[Data to process — start]
/-- `Δ` along the two-row slice: for `y ∈ W` (rows `2, 3` zero) the pencil determinant vanishes. -/
theorem ΔP_rows_eq_zero {W : Submodule K (Fin 4 × Fin 4 → K)}
    (hTP : ∀ y ∈ W, TPDegenerate (row y 0) (row y 1)) :
    ∀ y ∈ W, ΔP (row y 0) (row y 1) = 0 :=
  fun y hy => ΔP_eq_zero_of_tpDegenerate (hTP y hy)

/-! ### 5b-2 — algebra of `Δ`: symmetry, homogeneity, the `t → 0` limit, test-vector identities -/

theorem pairPerm_smul_left (t : K) (α β : Fin 4 → K) (i j : Fin 4) :
    pairPerm (t • α) β i j = t * pairPerm α β i j := by
  simp only [pairPerm, Pi.smul_apply, smul_eq_mul]; ring

theorem pairPerm_add_smul_right (t : K) (α β b : Fin 4 → K) (i j : Fin 4) :
    pairPerm α (t • β + b) i j = t * pairPerm α β i j + pairPerm α b i j := by
  simp only [pairPerm, Pi.add_apply, Pi.smul_apply, smul_eq_mul]; ring

theorem ΔP_comm (α β : Fin 4 → K) : ΔP α β = ΔP β α := by
  unfold ΔP; rw [pairPerm_comm α β 0 1, pairPerm_comm α β 0 2, pairPerm_comm α β 0 3,
    pairPerm_comm α β 1 2, pairPerm_comm α β 1 3, pairPerm_comm α β 2 3]

theorem ΔP_smul_left (t : K) (α β : Fin 4 → K) : ΔP (t • α) β = t ^ 4 * ΔP α β := by
  unfold ΔP Δ6; simp only [pairPerm_smul_left]; ring

/-- The `t → 0` limit: a polynomial of degree `≤ 4` vanishing at `t = 1, …, 5` vanishes at `0`
(fifth finite difference), applied to `t ↦ Δ6 (t p + q)`. -/
theorem Δ6_limit [CharZero K] (p q : Fin 6 → K)
    (h : ∀ t : K, t ≠ 0 → Δ6 (t * p 0 + q 0) (t * p 1 + q 1) (t * p 2 + q 2) (t * p 3 + q 3)
      (t * p 4 + q 4) (t * p 5 + q 5) = 0) :
    Δ6 (q 0) (q 1) (q 2) (q 3) (q 4) (q 5) = 0 := by
  have h1 := h 1 one_ne_zero
  have h2 := h 2 two_ne_zero
  have h3 := h 3 (by norm_num)
  have h4 := h 4 (by norm_num)
  have h5 := h 5 (by norm_num)
  unfold Δ6 at h1 h2 h3 h4 h5 ⊢
  linear_combination 5 * h1 - 10 * h2 + 10 * h3 - 5 * h4 + h5

/-- `Δ(α, t β + b) = 0` for all `t ≠ 0` forces `Δ(α, b) = 0`. -/
theorem ΔP_limit [CharZero K] (α β b : Fin 4 → K)
    (h : ∀ t : K, t ≠ 0 → ΔP α (t • β + b) = 0) : ΔP α b = 0 := by
  have := Δ6_limit
    ![pairPerm α β 0 1, pairPerm α β 0 2, pairPerm α β 0 3, pairPerm α β 1 2, pairPerm α β 1 3,
      pairPerm α β 2 3]
    ![pairPerm α b 0 1, pairPerm α b 0 2, pairPerm α b 0 3, pairPerm α b 1 2, pairPerm α b 1 3,
      pairPerm α b 2 3] (fun t ht => by
      have h' := h t ht
      unfold ΔP at h'
      simp only [pairPerm_add_smul_right] at h'
      simpa using h')
  simpa [ΔP] using this

/-- Test vectors for the coordinate-plane lemma: `a_j = 0`, `a_i = t`, the other two entries `1`. -/
theorem ΔP_test_t011 (t : K) (b : Fin 4 → K) :
    ΔP ![t, 0, 1, 1] b = -4 * b 1 ^ 2 * t * (t * b 2 * b 3 + b 0 * (b 2 + b 3)) := by
  simp [ΔP, Δ6, pairPerm]; ring

theorem ΔP_test_0t11 (t : K) (b : Fin 4 → K) :
    ΔP ![0, t, 1, 1] b = -4 * b 0 ^ 2 * t * (t * b 2 * b 3 + b 1 * (b 2 + b 3)) := by
  simp [ΔP, Δ6, pairPerm]; ring

theorem ΔP_test_01t1 (t : K) (b : Fin 4 → K) :
    ΔP ![0, 1, t, 1] b = -4 * b 0 ^ 2 * t * (t * b 1 * b 3 + b 2 * (b 1 + b 3)) := by
  simp [ΔP, Δ6, pairPerm]; ring

theorem ΔP_test_011t (t : K) (b : Fin 4 → K) :
    ΔP ![0, 1, 1, t] b = -4 * b 0 ^ 2 * t * (t * b 1 * b 2 + b 3 * (b 1 + b 2)) := by
  simp [ΔP, Δ6, pairPerm]; ring

/-- From the `t = 1, 2` instances of a test family: the triple product vanishes. -/
theorem triple_zero_of_tests [CharZero K] {x y z w : K}
    (E1 : -4 * x ^ 2 * 1 * (1 * y * z + w * (y + z)) = 0)
    (E2 : -4 * x ^ 2 * 2 * (2 * y * z + w * (y + z)) = 0) : x * y * z = 0 := by
  have h8 : (-8 : K) * (x ^ 2 * y * z) = 0 := by linear_combination E2 - 2 * E1
  have h' : x ^ 2 * y * z = 0 := (mul_eq_zero.mp h8).resolve_left (by norm_num)
  have : (x * y * z) * x = 0 := by linear_combination h'
  rcases mul_eq_zero.mp this with h | h
  · exact h
  · rw [h]; ring

/-- **Coordinate-plane lemma (PROVED).** If `Δ(a, b) = 0` for every `a`, then every triple product
of coordinates of `b` vanishes, i.e. `b` has at most two nonzero coordinates. -/
theorem triples_zero_of_ΔP [CharZero K] (b : Fin 4 → K) (h : ∀ a : Fin 4 → K, ΔP a b = 0) :
    b 1 * b 2 * b 3 = 0 ∧ b 0 * b 2 * b 3 = 0 ∧ b 0 * b 1 * b 3 = 0 ∧ b 0 * b 1 * b 2 = 0 := by
  refine ⟨?_, ?_, ?_, ?_⟩
  · have E1 := h ![1, 0, 1, 1]; have E2 := h ![2, 0, 1, 1]
    rw [ΔP_test_t011] at E1 E2
    exact triple_zero_of_tests E1 E2
  · have E1 := h ![0, 1, 1, 1]; have E2 := h ![0, 2, 1, 1]
    rw [ΔP_test_0t11] at E1 E2
    exact triple_zero_of_tests E1 E2
  · have E1 := h ![0, 1, 1, 1]; have E2 := h ![0, 1, 2, 1]
    rw [ΔP_test_01t1] at E1 E2
    exact triple_zero_of_tests E1 E2
  · have E1 := h ![0, 1, 1, 1]; have E2 := h ![0, 1, 1, 2]
    rw [ΔP_test_011t] at E1 E2
    exact triple_zero_of_tests E1 E2

/-- Four vanishing triple products put `b` in a coordinate `2`-plane. -/
theorem exists_pair_support {b : Fin 4 → K}
    (h : b 1 * b 2 * b 3 = 0 ∧ b 0 * b 2 * b 3 = 0 ∧ b 0 * b 1 * b 3 = 0 ∧ b 0 * b 1 * b 2 = 0) :
    ∃ n n' : Fin 4, n ≠ n' ∧ ∀ k : Fin 4, k ≠ n → k ≠ n' → b k = 0 := by
  obtain ⟨h123, h023, h013, h012⟩ := h
  have key : ∀ n n' : Fin 4, n ≠ n' → (∀ k : Fin 4, k ≠ n → k ≠ n' → b k = 0) →
      ∃ n n' : Fin 4, n ≠ n' ∧ ∀ k : Fin 4, k ≠ n → k ≠ n' → b k = 0 :=
    fun n n' hnn' hk => ⟨n, n', hnn', hk⟩
  by_cases h0 : b 0 = 0
  · by_cases h1 : b 1 = 0
    · exact key 2 3 (by decide) fun k hk2 hk3 => by
        fin_cases k <;> simp_all
    · by_cases h2 : b 2 = 0
      · exact key 1 3 (by decide) fun k hk1 hk3 => by
          fin_cases k <;> simp_all
      · have h3 : b 3 = 0 := by
          rcases mul_eq_zero.mp h123 with h | h
          · rcases mul_eq_zero.mp h with h | h
            · exact absurd h h1
            · exact absurd h h2
          · exact h
        exact key 1 2 (by decide) fun k hk1 hk2 => by
          fin_cases k <;> simp_all
  · by_cases h1 : b 1 = 0
    · by_cases h2 : b 2 = 0
      · exact key 0 3 (by decide) fun k hk0 hk3 => by
          fin_cases k <;> simp_all
      · have h3 : b 3 = 0 := by
          rcases mul_eq_zero.mp h023 with h | h
          · rcases mul_eq_zero.mp h with h | h
            · exact absurd h h0
            · exact absurd h h2
          · exact h
        exact key 0 2 (by decide) fun k hk0 hk2 => by
          fin_cases k <;> simp_all
    · have h2 : b 2 = 0 := by
        rcases mul_eq_zero.mp h012 with h | h
        · rcases mul_eq_zero.mp h with h | h
          · exact absurd h h0
          · exact absurd h h1
        · exact h
      have h3 : b 3 = 0 := by
        rcases mul_eq_zero.mp h013 with h | h
        · rcases mul_eq_zero.mp h with h | h
          · exact absurd h h0
          · exact absurd h h1
        · exact h
      exact key 0 1 (by decide) fun k hk0 hk1 => by
        fin_cases k <;> simp_all

/-- Fibre identities for the graph step: `α₃ = 0`, free entry `β₃ = 1` (resp. `α₂ = 0`, `β₂ = 1`). -/
theorem ΔP_fibre3 (α β : Fin 4 → K) (hα : α 3 = 0) (hβ : β 3 = 1) :
    ΔP α β = -4 * α 0 * α 1 * α 2 * (α 0 * β 1 * β 2 + α 1 * β 0 * β 2 + α 2 * β 0 * β 1) := by
  simp [ΔP, Δ6, pairPerm, hα, hβ]; ring

theorem ΔP_fibre2 (α β : Fin 4 → K) (hα : α 2 = 0) (hβ : β 2 = 1) :
    ΔP α β = -4 * α 0 * α 1 * α 3 * (α 0 * β 1 * β 3 + α 1 * β 0 * β 3 + α 3 * β 0 * β 1) := by
  simp [ΔP, Δ6, pairPerm, hα, hβ]; ring

/-- Pivot identities for the non-coordinate hyperplane case (pivot coordinate `3`, `c_i = n_i b_i`,
`a = b ∘ r` for test points `r ∈ ker c`), and the two final test points. -/
theorem ΔP_pivot01m (n b : Fin 4 → K) :
    ΔP ![b 0 * (n 3 * b 3), -(b 1 * (n 3 * b 3)), 0, -(b 3 * (n 0 * b 0 - n 1 * b 1))] b =
      (b 0 * b 1 * b 2 * b 3) ^ 2 * (4 * (n 3 * b 3) ^ 2 * (n 0 * b 0 - n 1 * b 1) ^ 2) := by
  simp [ΔP, Δ6, pairPerm]; ring

theorem ΔP_pivot01p (n b : Fin 4 → K) :
    ΔP ![b 0 * (n 3 * b 3), b 1 * (n 3 * b 3), 0, -(b 3 * (n 0 * b 0 + n 1 * b 1))] b =
      (b 0 * b 1 * b 2 * b 3) ^ 2 * (4 * (n 3 * b 3) ^ 2 * (n 0 * b 0 + n 1 * b 1) *
        (2 * (n 3 * b 3) - n 0 * b 0 - n 1 * b 1)) := by
  simp [ΔP, Δ6, pairPerm]; ring

theorem ΔP_pivot02m (n b : Fin 4 → K) :
    ΔP ![b 0 * (n 3 * b 3), 0, -(b 2 * (n 3 * b 3)), -(b 3 * (n 0 * b 0 - n 2 * b 2))] b =
      (b 0 * b 1 * b 2 * b 3) ^ 2 * (4 * (n 3 * b 3) ^ 2 * (n 0 * b 0 - n 2 * b 2) ^ 2) := by
  simp [ΔP, Δ6, pairPerm]; ring

theorem ΔP_final1110 (b : Fin 4 → K) :
    ΔP ![b 0, b 1, b 2, 0] b = (b 0 * b 1 * b 2 * b 3) ^ 2 * (-12) := by
  simp [ΔP, Δ6, pairPerm]; ring

theorem ΔP_final11mm (b : Fin 4 → K) :
    ΔP ![b 0, b 1, -b 2, -b 3] b = (b 0 * b 1 * b 2 * b 3) ^ 2 * 16 := by
  simp [ΔP, Δ6, pairPerm]; ring

/-! ### 5b — the algebraic classification (PROVED, rev 3.0) -/

/-! **5b `twoRowClassify` (memo §5.3; the stub `stub_twoRowClassify` up to rev 2.8, PROVED in rev 3.0 below).**  A `6`-dimensional `W` supported
on rows `0, 1` such that `P(y₀, y₁)` is singular for every `y ∈ W` is `W_col`-type
(`rows{0,1} × (columns ≠ m)`) or `W₂`-type (one row free, the other in a coordinate `2`-plane).
Paper proof: `det P(α,β) = -4 f(α,β)`, `f = Σ_{i≠j} α_i² β_j² Π_{k∉{i,j}} α_k β_k
= (Σ_i α_i Π_{k≠i} β_k)(Σ_j β_j Π_{k≠j} α_k) − 4 Π_k α_k β_k`; (i) if `W → K⁴_α` is onto, its kernel
is a `2`-plane `B` with `f(K⁴, B) = 0` (scale `(tα, tβ + b)`), which forces `b_i b_k b_{k'} = 0` on `B`,
so `B` is a coordinate plane, and then coefficient extraction kills the graph map ⇒ `W₂`; (ii) else
both projections are hyperplanes `A, B` and `W = A ⊕ B`; `f(A, B) = 0`; if `A = {α_m = 0}` then
`f|_{α_m=0} = β_m² (Π_{i≠m} α_i) Σ_{i≠m} α_i Π_{k∉{i,m}} β_k` forces `B ⊆ {β_m = 0} ∪ ⋃ span(e_m, e_i)`
⇒ `B = {β_m = 0}` ⇒ `W_col`; if neither is a coordinate hyperplane, rescaling `r = α/β` (`β ∈ B` with
no zero coordinate) puts a hyperplane inside `{e₁(r) e₃(r) = 4 e₄(r)}`, impossible (the UFD step).
Why it might fail: only through a slip in case (ii)'s last step; exact finite-field censuses C11a/b
(evidence on stmt-5674) agree. [folklore] -/

/-! ### 5b-3 — two-row matrices, transports, the two cases, and the case split (driver PROVED) -/

/-- The matrix with rows `0, 1` given by `p = (α, β)` and rows `2, 3` zero; linear in `p`. -/
def mkL : ((Fin 4 → K) × (Fin 4 → K)) →ₗ[K] (Fin 4 × Fin 4 → K) where
  toFun p := fun ij => if ij.1 = 0 then p.1 ij.2 else if ij.1 = 1 then p.2 ij.2 else 0
  map_add' p p' := by
    funext ij
    simp only [Prod.fst_add, Prod.snd_add, Pi.add_apply]
    split_ifs <;> simp
  map_smul' c p := by
    funext ij
    simp only [Prod.smul_fst, Prod.smul_snd, Pi.smul_apply, smul_eq_mul, RingHom.id_apply]
    split_ifs <;> simp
[Data to process — finish]
Assignment: Pull out all lines of the data with the string "every".

Answer for this exercise:
/-- **Coordinate-plane lemma (PROVED).** If `Δ(a, b) = 0` for every `a`, then every triple product
on rows `0, 1` such that `P(y₀, y₁)` is singular for every `y ∈ W` is `W_col`-type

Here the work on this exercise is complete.